One April morning in 2016, Daryl Carpenter, a charter boat captain out of Grand Isle, La., took some clients to catch redfish on a marsh pond that didn’t use to exist. Coastal erosion and rising seas are submerging a football field’s worth of Louisiana land every hour, creating and expanding ponds and lakes such as the one onto which Carpenter had piloted his 24-foot vessel.
Suddenly, another boat pulled up beside Carpenter’s. “You’re trespassing,” the other driver declared, before chasing him and his clients down the bayou. The sheriff’s office later threatened to arrest Carpenter if he ever returned to the pond.

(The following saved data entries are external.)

import Summits.AtomisticToContinuum.FouriersLaw.Theorems.EmbeddedDrudeMourreAbelThermodynamicLimitOfLowerBound
import Summits.AtomisticToContinuum.FouriersLaw.Theorems.EmbeddedDrudeMourreAbelThermodynamicLimitRegularityIffCommonLimit
import Summits.AtomisticToContinuum.FouriersLaw.Theorems.EmbeddedDrudeMourreNessUnique
import HarnessLib

/-!
# REDIRECT r1 (crux-strategist) — is `StaticAbelianSqueeze.UniformAbelianRegularity` (stmt-13416) the summit in costume?

Kernel record for the STRATEGY-CENSUS of the redirect strategist r1 (2026-08-17).  Over LANDED theorems only
(`exists_regularPair_commonLimit_of_regularity`, `exists_steadyFamily_response` — p127832/p132484 family —,
`nessUnique_proof`, `finiteResponse_of_unique`, `pinnedChain_exists_isSteadyState`):

* `ConvergenceHalf` := clause (ii) of `FouriersLawFor (pinnedChain …)` with the positivity of `κ` deleted
  (the thermodynamic-limit half of the summit conjunct; clause (i) is proved in tree).
* `convergenceHalf_of_uniformAbelianRegularity : (R) → ConvergenceHalf`            — (R) carries the WHOLE convergence half.
* `conductanceLowerBound_of_fouriersLaw : FouriersLaw → CLB`                        — the positivity crux is summit-necessary.
* `fouriersLaw_iff_convergenceHalf_and_clb : FouriersLaw ↔ ConvergenceHalf ∧ CLB`   — the summit conjunct is exactly these two halves.
* `fouriersLaw_of_uniformAbelianRegularity_of_clb : (R) → CLB → FouriersLaw`        — the route's `closes` needs NONE of
  `ResolventSqueeze` (S), `LiouvilleNoGap` (G), `ShiftInvariantGibbsState` (Γ), `KuboAbelIdentity` (K),
  `FiniteResponseOfUnique`, `NessUnique` as hypotheses: `assembly_ignoring_the_squeeze` proves the route's `Assembly`
  by a function that discards them.

Conclusion recorded in STRATEGY-CENSUS.md: (R) ≥ (FouriersLaw minus its positivity conjunct CLB); with the landed
`stub_regularityIffCommonLimit` (p132484) (R) = ConvergenceHalf ∧ [Abel–Green–Kubo identification with a regular
infinite-volume pair]; no converse `ConvergenceHalf → (R)` and no separating witness is known.
-/

noncomputable section

open MeasureTheory Filter Set
open scoped Topology

namespace Summit.AtomisticToContinuum.FouriersLaw.Cruxes.UniformAbelianRegularity.RedirectR1

open Literature.MathematicalPhysics.KineticTheory.HeatConduction
open Summit.AtomisticToContinuum.FouriersLaw.Theses

/-- The CONVERGENCE HALF of the summit conjunct: clause (ii) of
`OscillatorChain.FouriersLawFor (pinnedChain ω₂ lam β γ)` for all parameters `> 0`, with `∀ T > 0, 0 < κ T` deleted. -/
def ConvergenceHalf : Prop :=
  ∀ ω₂ lam β γ : ℝ, 0 < ω₂ → 0 < lam → 0 < β → 0 < γ →
    ∃ κ : ℝ → ℝ,
      ∀ μ : (N : ℕ) → ℝ → ℝ → Measure (PhaseSpace N),
        (∀ (N : ℕ) (T_L T_R : ℝ), 0 < T_L → 0 < T_R →
          (pinnedChain ω₂ lam β γ).IsSteadyState N T_L T_R (μ N T_L T_R)) →
        ∀ T : ℝ, 0 < T →
          ∃ D : ℕ → ℝ,
            (∀ N : ℕ, Tendsto (fun δ : ℝ =>
                (pinnedChain ω₂ lam β γ).totalCurrent (μ N (T + δ / 2) (T - δ / 2)) / δ)
              (𝓝[≠] 0) (𝓝 (D N))) ∧
            Tendsto D atTop (𝓝 (κ T))

/-- **(R) ⇒ the whole convergence half of the summit conjunct.** [cite: BonettoLebowitzReyBellet2000, §5.3 eq. (33)] -/
theorem convergenceHalf_of_uniformAbelianRegularity
    (hR : StaticAbelianSqueeze.UniformAbelianRegularity) : ConvergenceHalf := by
  classical
  intro ω₂ lam β γ hω hl hβ hγ
  have hU := Summit.AtomisticToContinuum.FouriersLaw.Theorems.nessUnique_proof ω₂ lam β γ hω hl hβ hγ
  have key : ∀ T : ℝ, 0 < T → ∃ L : ℝ,
      ∀ (μ : (N : ℕ) → ℝ → ℝ → Measure (PhaseSpace N)) (Dn : ℕ → ℝ),
        (∀ (N : ℕ) (T_L T_R : ℝ), 0 < T_L → 0 < T_R →
          (pinnedChain ω₂ lam β γ).IsSteadyState N T_L T_R (μ N T_L T_R)) →
        (∀ N : ℕ, Tendsto (fun δ : ℝ =>
            (pinnedChain ω₂ lam β γ).totalCurrent (μ N (T + δ / 2) (T - δ / 2)) / δ)
          (𝓝[≠] 0) (𝓝 (Dn N))) →
        Tendsto Dn atTop (𝓝 L) := by
    intro T hT
    obtain ⟨μT, D, L, -, -, -, -, -, -, -, hKubo⟩ :=
      Summit.AtomisticToContinuum.FouriersLaw.Theorems.AbelThermodynamicLimit.LoomisCompactHorizonWitness.exists_regularPair_commonLimit_of_regularity
        hR ω₂ lam β γ hω hl hβ hγ hU T hT
    have hT2 : 0 < T ^ 2 := pow_pos hT 2
    refine ⟨(T ^ 2)⁻¹ * L, fun μ Dn hμ hDn => ?_⟩
    have := (hKubo μ Dn hμ hDn).const_mul ((T ^ 2)⁻¹)
    simpa [← mul_assoc, inv_mul_cancel₀ hT2.ne'] using this
  choose Lf hLf using key
  refine ⟨fun T => if h : 0 < T then Lf T h else 0, fun μ hμ T hT => ?_⟩
  have hD := Summit.AtomisticToContinuum.FouriersLaw.Theorems.FourierGreenKubo.finiteResponse_of_unique
    ω₂ lam β γ hω hl hβ hγ hU μ hμ T hT
  choose Dn hDn using hD
  refine ⟨Dn, hDn, ?_⟩
  simp only [dif_pos hT]
  exact hLf T hT μ Dn hμ hDn

/-- **The positivity crux is summit-necessary**: `FouriersLaw → ConductanceLowerBound` (trivial: `D_N → κ(T) > 0`). [folklore] -/
theorem conductanceLowerBound_of_fouriersLaw (hF : _root_.FouriersLaw) :
    StaticAbelianSqueeze.ConductanceLowerBound := by
  intro ω₂ lam β γ hω hl hβ hγ _hU μ hμ T hT D hD
  obtain ⟨-, κ, hκpos, hfam⟩ := hF ω₂ lam β γ hω hl hβ hγ
  obtain ⟨D', hD', hlim⟩ := hfam μ hμ T hT
  have hDD : ∀ N, D N = D' N := fun N => tendsto_nhds_unique (hD N) (hD' N)
  have hlimD : Tendsto D atTop (𝓝 (κ T)) := by
    have : D = D' := funext hDD
    rw [this]; exact hlim
  have hκ := hκpos T hT
  have hev : ∀ᶠ N in atTop, κ T / 2 ≤ D N :=
    hlimD.eventually_const_le (by linarith)
  obtain ⟨N₁, hN₁⟩ := eventually_atTop.1 hev
  exact ⟨κ T / 2, by linarith, N₁, fun N hN => hN₁ N hN⟩

/-- **The two halves give the summit conjunct** (clause (i) is proved in tree). [cite: CuneoEckmannHairerReyBellet2018, Thm 2.13] -/
theorem fouriersLaw_of_convergenceHalf_of_clb (hC : ConvergenceHalf)
    (hP : StaticAbelianSqueeze.ConductanceLowerBound) : _root_.FouriersLaw := by
  classical
  intro ω₂ lam β γ hω hl hβ hγ
  have hU := Summit.AtomisticToContinuum.FouriersLaw.Theorems.nessUnique_proof ω₂ lam β γ hω hl hβ hγ
  refine ⟨fun N T_L T_R hL hRt => ?_, ?_⟩
  · obtain ⟨μ, hμ⟩ := pinnedChain_exists_isSteadyState hω hl hβ hγ N hL hRt
    exact ⟨μ, hμ, fun ν hν => hU N T_L T_R hL hRt ν μ hν hμ⟩
  obtain ⟨κ, hκ⟩ := hC ω₂ lam β γ hω hl hβ hγ
  refine ⟨κ, fun T hT => ?_, hκ⟩
  obtain ⟨μc, Dc, hμc, hDc⟩ :=
    Summit.AtomisticToContinuum.FouriersLaw.Theorems.AbelThermodynamicLimit.LoomisCompactHorizonWitness.exists_steadyFamily_response
      ω₂ lam β γ hω hl hβ hγ hU T hT
  obtain ⟨D, hD, hlim⟩ := hκ μc hμc T hT
  obtain ⟨c, hc, N₁, hN₁⟩ := hP ω₂ lam β γ hω hl hβ hγ hU μc hμc T hT D hD
  have : c ≤ κ T := ge_of_tendsto hlim (eventually_atTop.2 ⟨N₁, hN₁⟩)
  exact lt_of_lt_of_le hc this

/-- **The summit conjunct is exactly ConvergenceHalf ∧ CLB** over landed theorems. [cite: BonettoLebowitzReyBellet2000, §5.3 eq. (33)] -/
theorem fouriersLaw_iff_convergenceHalf_and_clb :
    _root_.FouriersLaw ↔ ConvergenceHalf ∧ StaticAbelianSqueeze.ConductanceLowerBound := by
  refine ⟨fun hF => ⟨?_, conductanceLowerBound_of_fouriersLaw hF⟩,
    fun h => fouriersLaw_of_convergenceHalf_of_clb h.1 h.2⟩
  intro ω₂ lam β γ hω hl hβ hγ
  obtain ⟨-, κ, -, hfam⟩ := hF ω₂ lam β γ hω hl hβ hγ
  exact ⟨κ, hfam⟩

/-- **(R) ∧ CLB ⇒ FouriersLaw with nothing else**: the deciding theorem of route StaticAbelianSqueeze needs none of its
squeeze cruxes (S) `ResolventSqueeze`, (G) `LiouvilleNoGap`, (Γ) `ShiftInvariantGibbsState`.
[cite: BonettoLebowitzReyBellet2000, §5.3 eq. (33)] -/
theorem fouriersLaw_of_uniformAbelianRegularity_of_clb
    (hR : StaticAbelianSqueeze.UniformAbelianRegularity) (hP : StaticAbelianSqueeze.ConductanceLowerBound) :
    _root_.FouriersLaw :=
  fouriersLaw_of_convergenceHalf_of_clb (convergenceHalf_of_uniformAbelianRegularity hR) hP

/-- The route's own `Assembly` item, proved by a function that DISCARDS `NessUnique`, `FiniteResponseOfUnique`,
`KuboAbelIdentity`, `ResolventSqueeze`, `LiouvilleNoGap`, `ShiftInvariantGibbsState`. [folklore] -/
theorem assembly_ignoring_the_squeeze : StaticAbelianSqueeze.Assembly :=
  fun _ _ _ _ _ hR hP _ => fouriersLaw_of_uniformAbelianRegularity_of_clb hR hP

/-- (R) restated BY NAME as the common-limit statement is the landed theorem
`…AbelThermodynamicLimit.LoomisCompactHorizonWitness.stub_regularityIffCommonLimit` (p132484); referenced here so the
import is load-bearing. [cite: KunduDharNarayan2009, eqs. (8)–(15)] -/
example := @Summit.AtomisticToContinuum.FouriersLaw.Theorems.AbelThermodynamicLimit.LoomisCompactHorizonWitness.stub_regularityIffCommonLimit

end Summit.AtomisticToContinuum.FouriersLaw.Cruxes.UniformAbelianRegularity.RedirectR1

end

There was just one problem: Under Louisiana state law, any waterways that are accessible by boat are supposed to be public property, argued Carpenter—even what was previously unnavigable swampland.
Carpenter sued the sheriff, as well as Castex Energy Inc., which owns the property around the pond, for interfering with his business. A district court decided against him in March, noting that an earlier ruling found that the territory was unnavigable swampland when the state sold it into private ownership in the 1800s. Carpenter is appealing that ruling.
Carpenter’s suit reflects a legal and political dilemma that’s beginning to reverberate around the country: As seas rise and coasts wash away, who owns the land that goes underwater? Versions of that debate are taking place in courtrooms, legislatures, and government offices, raising the question of whether and when climate change justifies seizing private property. The stakes are enormous, affecting not just ownership of offshore mineral and fishing rights but also potentially trillions of dollars of coastal real estate.